Here's a template of the kind of exploration, preprocessing, model construction and evaluation I want to do with each project

Outline

Data exploration

  • Distributions (broken down by class)

    • Intensity distributions per sample (boxplots)
      • Make sure no samples are weird
    • Mean Feature Intensity (broken down by class)
      • Make sure classes don't look obviously wonky (batch effect)
    • Feature Sparsity distributions per sample (distplot)
      • Look for batch effect
    • Mean Feature Sparsity distribution (distplot)
      • Batch effects?
  • Covariates

    • intensity x variance
    • rt x intensity
    • mz x intensity
    • rt-width x intensity
    • mzwid x intensity
  • Statistics

    • MW-pvals distributions, stratified by
      • Variance
      • mean feature Intensity
      • mean feature Sparsity
      • rt
      • mz
  • Unsupervised viz (visualize by class)

    • PCA
    • Clustering
    • cosine similarity matrices?

Data Preprocessing

  • Filtering
    • Variance filter
  • Transformation
    • Dilution correction (PQN-normalization)
    • Misisng value imputation (fill zero's with 1/2 the minimum intensity detected)
    • log transformation and no-log-transform (branchpoint for downstream analyses)
    • Robust scaler (subtract median, scale by IQR)

Add in pos/neg mode features (branchpoint)
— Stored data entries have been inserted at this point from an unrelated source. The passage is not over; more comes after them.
include hXf hκ0 hκs hδ hF in
/-- **THE END-POINT CORRECTION, TWISTED**: at an end-point `y` of an index bond `i`, `‖κ_{j}(y)‖ ≤ (d+2)L·e^{δr₁}·t·e^{−δ·dF(i)}` — the comb mean over `B(y)` reads the
level-`(j−1)` data at index bonds sharing a fine site with `i` (slack `dF(i) ≤ dF(c′) + r₁`). [cite: Balaban1985Averaging, (62) p.28; Balaban1984PropagatorsII, (2.2)-(2.4) p.224] -/
theorem norm_kappa_le_twisted (X : BondIdx D → Matrix n n ℂ) {t : ℝ} (ht : 0 ≤ t) (hX : ∀ c, Real.exp (δ * dF c) * ‖X c‖ ≤ t)
    (idx : BondIdx D) {y : Site P (idx.1.1 : ℕ)} (hy : y = idx.1.2.src ∨ y = idx.1.2.tgt) :
    ‖κ X (idx.1.1 : ℕ) y‖ ≤ ((P.d + 2) * P.L : ℕ) * (Real.exp (δ * r₁) * t * Real.exp (-(δ * dF idx))) := by
  obtain ⟨⟨⟨j, hjlt⟩, c⟩, hc⟩ := idx
  simp only at hy ⊢
  have hjk : j ≤ P.m + P.K := (Nat.lt_succ_iff.mp hjlt).trans D.hk
  cases j with
  | zero => rw [hκ0, norm_zero]; positivity
  | succ i =>
    rw [hκs]
    split_ifs
    · rw [norm_zero]; positivity
    · refine norm_combMean_le_of_local hjk (Xf X i) y (by positivity) fun b' hbs hbt => ?_
      by_cases hb' : D.LamBond i b'
      · -- the index `c′ = (i, b′)` shares the fine site `embIter i b′₋` with `idx`
        have hx1 : iterBlockOf i (embIter i b'.src) = b'.src := iterBlockOf_embIter i (by omega) b'.src
        have hx2 : iterBlockOf (i + 1) (embIter i b'.src) = y := by rw [iterBlockOf_succ, hx1, hbs]
        have hslack : dF ⟨⟨⟨i + 1, hjlt⟩, c⟩, hc⟩ ≤ dF ⟨⟨⟨i, Nat.lt_succ_of_le (D.le_of_lamBond hb')⟩, b'⟩, hb'⟩ + r₁ :=
          hF ⟨⟨⟨i + 1, hjlt⟩, c⟩, hc⟩ ⟨⟨⟨i, Nat.lt_succ_of_le (D.le_of_lamBond hb')⟩, b'⟩, hb'⟩ (embIter i b'.src)
            (by rw [hx2]; exact hy) (Or.inl hx1)
        have h1 := norm_Xf_le_twisted D Xf hXf dF X hX i b' hb'
        refine h1.trans ?_
        rw [mul_comm (Real.exp (δ * r₁)) t, mul_assoc]
        refine mul_le_mul_of_nonneg_left ?_ ht
        rw [← Real.exp_add]
        exact Real.exp_le_exp.mpr (by nlinarith [mul_le_mul_of_nonneg_left hslack hδ])
      · rw [hXf, dif_neg hb', norm_zero]; positivity

include hXf hκ0 hκs hXt hδ hF in
/-- **THE CORRECTED DATA, TWISTED**: `‖X̃′(i)‖ ≤ (L^{j}η)⁻¹·(1 + 2(d+2)Le^{δr₁})·t·e^{−δ·dF(i)}`. [cite: Balaban1985Variational, (156) p.302] -/
theorem norm_Xt_le_twisted (hη : 0 < η) (X : BondIdx D → Matrix n n ℂ) {t : ℝ} (ht : 0 ≤ t) (hX : ∀ c, Real.exp (δ * dF c) * ‖X c‖ ≤ t)
    (idx : BondIdx D) :
    ‖Xt X idx‖ ≤ (((P.L : ℝ) ^ (idx.1.1 : ℕ) * η)⁻¹) * ((1 + 2 * ((P.d + 2) * P.L : ℕ) * Real.exp (δ * r₁)) * (t * Real.exp (-(δ * dF idx)))) := by
  have hpos : 0 < ((P.L : ℝ) ^ (idx.1.1 : ℕ) * η)⁻¹ := by have := P.L_pos; positivity
  rw [hXt, norm_smul, Real.norm_eq_abs, abs_of_pos hpos]
  refine mul_le_mul_of_nonneg_left ?_ hpos.le
  have h1 := norm_kappa_le_twisted D Xf hXf κ hκ0 hκs dF hδ hF X ht hX idx (Or.inr rfl)
  have h2 := norm_kappa_le_twisted D Xf hXf κ hκ0 hκs dF hδ hF X ht hX idx (Or.inl rfl)
  have h0 : ‖X idx‖ ≤ t * Real.exp (-(δ * dF idx)) := by
    rw [Real.exp_neg, ← div_eq_mul_inv, le_div_iff₀ (Real.exp_pos _), mul_comm]; exact hX idx
  calc ‖X idx + (κ X _ idx.1.2.tgt - κ X _ idx.1.2.src)‖ ≤ ‖X idx‖ + (‖κ X _ idx.1.2.tgt‖ + ‖κ X _ idx.1.2.src‖) :=
        (norm_add_le _ _).trans (add_le_add le_rfl (norm_sub_le _ _))
    _ ≤ t * Real.exp (-(δ * dF idx)) + (((P.d + 2) * P.L : ℕ) * (Real.exp (δ * r₁) * t * Real.exp (-(δ * dF idx))) +
          ((P.d + 2) * P.L : ℕ) * (Real.exp (δ * r₁) * t * Real.exp (-(δ * dF idx)))) := add_le_add h0 (add_le_add h1 h2)
    _ = (1 + 2 * ((P.d + 2) * P.L : ℕ) * Real.exp (δ * r₁)) * (t * Real.exp (-(δ * dF idx))) := by ring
  • Process separately, and also together
  • After preprocessing steps have been looked at/through and filtering performed, combine the positive and negative mode data

Feature Selection

  • Dimensionality reduction (branchpoint)
    • PCA
    • Hierarchical clustering
    • Problem: These features won't generalize, so not extensible beyond current study

Classification

  • RF
  • Logistic regression
    • with l-1 penalty for sparsity

Load the data


In [73]:
import subprocess
subprocess.call('pip install mwtab', shell=True)
%load_ext autoreload
import src.project_fxns.organize_xcms as xcms_fxns
import src.data.preprocessing as preproc
import seaborn as sns
import matplotlib.pyplot as plt
import numpy as np
import src.data.data_exploration as explore
import pandas as pd
import scipy.stats as stats

# scikit
from sklearn.decomposition import PCA
from sklearn import preprocessing
%matplotlib inline
%autoreload 2


The autoreload extension is already loaded. To reload it, use:
  %reload_ext autoreload

In [2]:
mtbls315_pos = xcms_fxns.Xcms_organize(
        '/home/data/processed/MTBLS315/uhplc_pos/xcms_result.tsv'
)
mtbls315_pos.remove_column_prefix(prefix='X')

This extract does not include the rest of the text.